## WORK TO COMPLETE
Transcribe exactly the line containing "all three bond" and every line after it, through the end of the records below.

Stored items from a collection
/-!
# `StrictSplittingRule` (stmt-AtomisticToContinuum-12560): the INTEGER FRAME of the hcp sites and the vertex-moment tables of the carriers of a loaded leg (P1 interpolant object, part 95)

Route `FreeSplittingCertificates`, crux r3 `StrictSplittingRule` (H12⋆ = `stub_coreJointCoercive`), unit b2b-freesplit-B gen 40.
VALUE = second brick of the sharper (B∃) tail lemma (kernel radius `44a → 20a`).  Part 94's Jensen capacity of a leg `(x, d)` needs an
upper bound of the MEAN vertex second moment `(1/4n)·Σ_{carriers T'} Σ_m |y_{T',m} − y_p|²` about the base site.  Writing every carrier
vertex as `y_{x+u}` and `y_{x+u} − y_x` in the integer frame `(a/2, a√3/6, h)` (the hcp sites of an even layer are `a(i + j/2, √3j/2, ·)`,
of an odd layer shifted by `a(1/2, √3/6, ·)`), that mean is `|y_x − y_p|² + 2⟨y_x − y_p, ū⟩ + (1/4n)Σ|u|²` with `ū` the vertex mean —
an exact polynomial in `a, h` with INTEGER data per leg class, and the first-order term is `2⟨y_x − y_p, ū⟩`: relative to the bond
midpoint (where the tension is bounded, part 94) the lever is `|ū − (b − y_x)| = 0.096a` (in-layer legs) / `a/2` (route legs) instead
of part 87's `(5/6 + 99/70)a`.
* `p1Frame`, `p1FrameVec`, **`hcpSite_shift_eq_frame`** (`y_{x+u} − y_x = Φ(F_b(u))`, both parities), `fpSq_p1FrameVec`;
* `p1CarS1`, `p1CarQ` (integer first / second vertex-moment sums of the tabulated carriers of part 86), `p1CarCheck` (the two integer
  inequalities encoding `|ū − μ| ≤ 1/2` and `variance ≤ (3/5)` on the box) — checked for all 12 leg classes and all three bond
  positions `μ` (in-layer bond = leg; first / second leg of the routed vertical bond) by `decide`;
* `carrier_moment_eq` (the expansion), `moment_abstract`, `p1CarCheck_real`, **`carriers_moment_le`**: the hypothesis of
  `cap_ge_carriers_tangent` with `X = (27/25)·m_b²`, `m_b` = distance from `y_p` to the bond midpoint `≥ 93/5`.
NOT a proof of H12⋆, NOT summit progress.  [folklore: parallel-axis theorem; hcp coordinates]
-/

noncomputable section

open Set Function Metric MeasureTheory Filter Topology
open scoped BigOperators NNReal ENNReal Classical

namespace Summit.AtomisticToContinuum.Crystallization.Theorems.StrictSplittingRuleBirth

open Literature.MathematicalPhysics.StatisticalMechanics
open Summit.AtomisticToContinuum.Crystallization.Theorems.PalmUnimodularRigidity.LayeredLawsSelectHcp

## TASK SOLUTION
  inequalities encoding `|ū − μ| ≤ 1/2` and `variance ≤ (3/5)` on the box) — checked for all 12 leg classes and all three bond
  positions `μ` (in-layer bond = leg; first / second leg of the routed vertical bond) by `decide`;
* `carrier_moment_eq` (the expansion), `moment_abstract`, `p1CarCheck_real`, **`carriers_moment_le`**: the hypothesis of
  `cap_ge_carriers_tangent` with `X = (27/25)·m_b²`, `m_b` = distance from `y_p` to the bond midpoint `≥ 93/5`.
NOT a proof of H12⋆, NOT summit progress.  [folklore: parallel-axis theorem; hcp coordinates]
-/

noncomputable section

open Set Function Metric MeasureTheory Filter Topology
open scoped BigOperators NNReal ENNReal Classical

namespace Summit.AtomisticToContinuum.Crystallization.Theorems.StrictSplittingRuleBirth

open Literature.MathematicalPhysics.StatisticalMechanics
open Summit.AtomisticToContinuum.Crystallization.Theorems.PalmUnimodularRigidity.LayeredLawsSelectHcp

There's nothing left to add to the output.